Gelir dağılımındaki uçurum kitlelerde öfkeyi büyüttü. Sistem sorgulanmaya başlandı. İş, ekmek, sağlık, adalet ve özgürlük talepleriyle halklar sokaklara çıkıyor. ABD’den Hindistan’a uzanan yığınsal gösteriler henüz buz dağının görünen yüzü. Dipte kabaran öfke, kapitalizme çalışan birçok analistin de ortak yorumu.

Liberal söylemlerin çöküşünü gören ve buna karşı otoriteleşme eğilimlerine işaret eden pek çok muhalif aydın, gazeteci ve düşünür ise geleceği bir “kaos ve belirsizlik” çağı olarak adlandırıyor. Türkiye’de de durum farklı değil. Oysa tarihte işçi-halk devrimlerinin tecrübesine sahip olan emperyalizm, daha gerçekçi bir öngörüye sahip! O, kriz ve pandemi kıskacında kıvranan emekçi sınıfların ayak seslerini duyuyor ve “felaket” başa gelmeden rüzgarın yönünü değiştirmek istiyor.

Kapitalizmin yeni söylem ve strateji arayışı pandemi ile başlamadı. Ama pandemi bu yönelimi hızlandırdı. Hatırlarsak, 2020’nin ocak ayında Davos toplantılarının 50’nci yıl manifestosu yazıldı. Dünya Ekonomik Forumu Kurucusu ve İcra Kurulu Başkanı Prof. Klaus Schwab, “hissedar kapitalizmi” yerine “paydaş kapitalizmi”ni müjdeliyordu. Buna göre neoliberalizm dönemi kapanıyor, “devlet kapitalizmi” ya da “sosyal kapitalizm” çağı açılıyordu! Oysa bu yeni yönelim, küresel yağma ve sömürünün, kamu ortaklığıyla ve kamu şemsiyesi adı altında “sürdürülebilir” hale getirilmesinden başka bir şey değildi. Mr. Schwap, daha sonra Project Syndicate adlı internet sitesinde aynen şöyle yazacaktı: “COVID krizi hükümetlerin, işletmelerin ya da sivil toplum gruplarının sistemik küresel zorluklarla tek başlarına başa çıkamayacaklarını gösterdi. Bu alanları ayrı tutan siloları yıkmalı ve kamu-özel sektör iş birliği için kurumsal platformlar oluşturmaya başlamalıyız.”

Schwap’ın “The Great Reset” yani “Büyük Sıfırlama” dediği bu yeni strateji, uluslararası finans baronlarından Nat Rothschild eliyle “küresel sosyalizme” kadar vardırıldı! Sistem içi sosyalizasyon dönüşüm, olası devrimci hareketlerin önü erkenden alınsın ve pusula sosyalizmi göstermesin diye bugün “küresel sosyalizm” olarak pazarlanıyor. Elbette Rothschildlerin “sosyalizmi”nde, dünyadaki en zengin 2 bin kişinin servetine dokunmak mevzubahis bile değil.

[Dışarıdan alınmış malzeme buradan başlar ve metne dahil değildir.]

import Literature.NumberTheory.DiophantineGeometry.SophieGermainFirstCase
import Mathlib.Tactic
import HarnessLib

/-!
# Legendre's extension of Sophie Germain's theorem (FLT I when `kp + 1` is prime, `k ∈ {4, 8, 10, 14, 16}`)

P. Ribenboim, *Fermat's Last Theorem for Amateurs* (1999) [Ribenboim1999FLTAmateurs], Ch. IV, §1,
(1E) (Legendre, 1823): *if `p > 3` is prime and one of `4p + 1`, `8p + 1`, `10p + 1`, `14p + 1`,
`16p + 1` is also prime, then the first case of Fermat's Last Theorem holds for the exponent `p`.*
Everything here is a `theorem` (no named facts).

## The printed proof and this file

Ribenboim verifies, case by case, the two hypotheses of Sophie Germain's theorem in Wendt's form
((1B): no two consecutive `k`-th roots of unity modulo `q = kp + 1`, and `k^k ≢ 1 (mod q)`, the
latter being "condition (2′)"), working with explicit primitive roots of unity "apart from trivial
cases". We discharge exactly these two hypotheses of the tree's `wendt_firstCase`
(`SophieGermainFirstCase.lean`, Cohen Prop. 6.9.6 in root form) uniformly: for each `k` an explicit
polynomial certificate `A_k(X)(X^k − 1) + B_k(X)((X + 1)^k − 1) = R_k` (the reduced resultant;
`R_4 = 15`, `R_8 = 255`, `R_10 = 1023`, `R_14 = 3800856`, `R_16 = 458745`), checked by
`linear_combination`, shows that a common root forces `q ∣ R_k`; and `k^k ≡ 1` forces `q ∣ k^k − 1`.
The prime factorizations of `R_k` and `k^k − 1` contain no prime of the form `kp + 1` with `p > 3`
prime (the excluded `p = 2, 3` do occur: `17 = 8·2 + 1`, `31 = 10·3 + 1`, `29 = 14·2 + 1`,
`43 = 14·3 + 1`), which is where the hypothesis `p > 3` of (1E) is used.

Search: `lean search 'Legendre.*first|14 \* p \+ 1|16 \* p \+ 1'` — nothing beyond
`SophieGermainFirstCase.lean` (`sophieGermain_firstCase`, `wendt_firstCase`, the tables for `p < 200`).
-/

namespace Literature.NumberTheory.DiophantineGeometry

namespace Legendre

/-- `4p + 1 ∤ 15` for a prime `p > 3` with `4p + 1` prime (`15 = 3·5`). [cite: Ribenboim1999FLTAmateurs, Ch. IV (1E) (proof)] -/
theorem not_dvd_res_4 {p : ℕ} (hp : p.Prime) (h3 : 3 < p) (hq : (4 * p + 1).Prime) :
    ¬ 4 * p + 1 ∣ 15 := by
  intro hd
  have h5 : 5 ≤ p := by
    rcases Nat.lt_or_ge p 5 with hlt | hge
    · interval_cases p; exact absurd hp (by norm_num)
    · exact hge
  have h0 : 4 * p + 1 ∣ 3 * (5) := by norm_num; exact hd
  rcases (Nat.Prime.dvd_mul hq).mp h0 with h | h0
  · have := Nat.le_of_dvd (by norm_num) h
    omega
  have h := h0
  have := Nat.le_of_dvd (by norm_num) h
  omega

/-- `4p + 1 ∤ 255` for a prime `p > 3` with `4p + 1` prime (`255 = 3·5·17`). [cite: Ribenboim1999FLTAmateurs, Ch. IV (1E) (proof)] -/
theorem not_dvd_powself_4 {p : ℕ} (hp : p.Prime) (h3 : 3 < p) (hq : (4 * p + 1).Prime) :
    ¬ 4 * p + 1 ∣ 255 := by
  intro hd
  have h5 : 5 ≤ p := by
    rcases Nat.lt_or_ge p 5 with hlt | hge
    · interval_cases p; exact absurd hp (by norm_num)
    · exact hge
  have h0 : 4 * p + 1 ∣ 3 * (5 * (17)) := by norm_num; exact hd
  rcases (Nat.Prime.dvd_mul hq).mp h0 with h | h0
  · have := Nat.le_of_dvd (by norm_num) h
    omega
  rcases (Nat.Prime.dvd_mul hq).mp h0 with h | h0
  · have := Nat.le_of_dvd (by norm_num) h
    omega
  have h := h0
  have := Nat.le_of_dvd (by norm_num) h
  omega

/-- **Legendre (1823), the case `q = 4p + 1`:** if `p > 3` and `4p + 1` are prime, the first case
of FLT holds for `p` — Wendt's criterion with `k = 4`: the resultant certificate
`A·(X^4 − 1) + B·((X+1)^4 − 1) = 15` and `4^4 − 1 = 255` have no prime factor of the form
`4p + 1`, `p > 3` prime. [cite: Ribenboim1999FLTAmateurs, Ch. IV (1E)] -/
theorem firstCase_of_prime_4p1 {p : ℕ} (hp : p.Prime) (h3 : 3 < p) (hq : (4 * p + 1).Prime)
    {x y z : ℤ} (h : x ^ p + y ^ p + z ^ p = 0) : (p : ℤ) ∣ x * y * z := by
  refine wendt_firstCase (k := 4) hp (by omega) hq ?_ ?_ h
  · intro u h1 h2
    have hR : ((15 : ℕ) : ZMod (4 * p + 1)) = 0 := by
      have e : (15 : ZMod (4 * p + 1)) = 0 := by
        linear_combination ((-15) + (-20) * u + (-14) * u ^ 2 + (-4) * u ^ 3) * h1 + ((-5) + (4) * u + (-2) * u ^ 2 + (4) * u ^ 3) * h2
      exact_mod_cast e
    rw [ZMod.natCast_eq_zero_iff] at hR
    exact not_dvd_res_4 hp h3 hq hR
  · intro hk1
    push_cast at hk1
    have hK : ((255 : ℕ) : ZMod (4 * p + 1)) = 0 := by
      have e : ((255 : ℕ) : ZMod (4 * p + 1)) = (4 : ZMod (4 * p + 1)) ^ 4 - 1 := by
        push_cast; ring
      rw [e, hk1, sub_self]
    rw [ZMod.natCast_eq_zero_iff] at hK
    exact not_dvd_powself_4 hp h3 hq hK

/-- `8p + 1 ∤ 255` for a prime `p > 3` with `8p + 1` prime (`255 = 3·5·17`). [cite: Ribenboim1999FLTAmateurs, Ch. IV (1E) (proof)] -/
theorem not_dvd_res_8 {p : ℕ} (hp : p.Prime) (h3 : 3 < p) (hq : (8 * p + 1).Prime) :
    ¬ 8 * p + 1 ∣ 255 := by
  intro hd
  have h5 : 5 ≤ p := by
    rcases Nat.lt_or_ge p 5 with hlt | hge
    · interval_cases p; exact absurd hp (by norm_num)
    · exact hge
  have h0 : 8 * p + 1 ∣ 3 * (5 * (17)) := by norm_num; exact hd
  rcases (Nat.Prime.dvd_mul hq).mp h0 with h | h0
  · have := Nat.le_of_dvd (by norm_num) h
    omega
  rcases (Nat.Prime.dvd_mul hq).mp h0 with h | h0
  · have := Nat.le_of_dvd (by norm_num) h
    omega
  have h := h0
  have := Nat.le_of_dvd (by norm_num) h
  omega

Yaklaşık 50 ile 80 milyon insanın ölümüne neden olan 1918-19 İspanyol gribi yaşandığında, Rusya’da 1917 Sovyet işçi devrimi başarıyla tamamlanmıştı. Alman işçi devrimi ise hunharca boğulmuştu. Birinci Emperyalist Paylaşım Savaşı sona ererken ve pandemi sönümlenirken; burjuva aydınlar peşlerine romantikleri de takarak gönenç yıllarına (19’uncu yüzyılın son çeyreğine) dönüş masalları okuyorlardı. Oysa 1920’lerden itibaren (pandemiden hemen sonra) örgütlenen yeni düzenin adı faşizmdi! O günkü tekeller, bugün dile getirdikleri “küresel sosyalizm” söylemine benzer “nasyonal sosyalizm” teorisini ortaya atmışlardı. Dönemin romantik aydınları, bu kez Hitlerlerin, Musollinilerin yenilmezliğine inanarak “kaos” teorileri eşliğinde savrulup gittiler. Oysa İkinci Dünya Savaşı’nın sonunda faşizm yenilecek, Avrupa’da halk demokrasili ülkeler kurulacaktı.

Yazımıza Davos’un 50’nci yıl manifestosu ile başladık. Marx ve Engels’in 1848’de birlikte kaleme aldıkları Komünist Manifesto ile bitirelim: “Avrupa’da bir hayalet dolaşıyor, -komünizm hayaleti. Avrupa’nın tüm eski güçleri bu hayalete karşı kutsal bir sürgün avı için ittifak halindeler...” Bugün Schwap, Rothschild ve hempalarının yazdıklarına bakınca, korkulan hayaletin Avrupa’nın da ötesinde bütün yerküre üzerinde dolaştığı görülüyor. Marx ve Engels’in “Burjuvazi her şeyden önce kendi mezar kazıcılarını üretiyor”, “Bütün ülkelerin proleterleri birleşin” çağrısı ise bugünün kaos teorisyenlerinden farklı olarak, işçi sınıfının değiştirici gücüne işaret etmeye devam ediyor.

“2020 gitsin de nasıl giderse gitsin” diyerek ah çekenlerin, onun içinde mayalanan diyalektik gelişimi bir de bu gözle okumalarında; 2021 ve sonrasını bir de bu eksende tartışmalarında fayda var.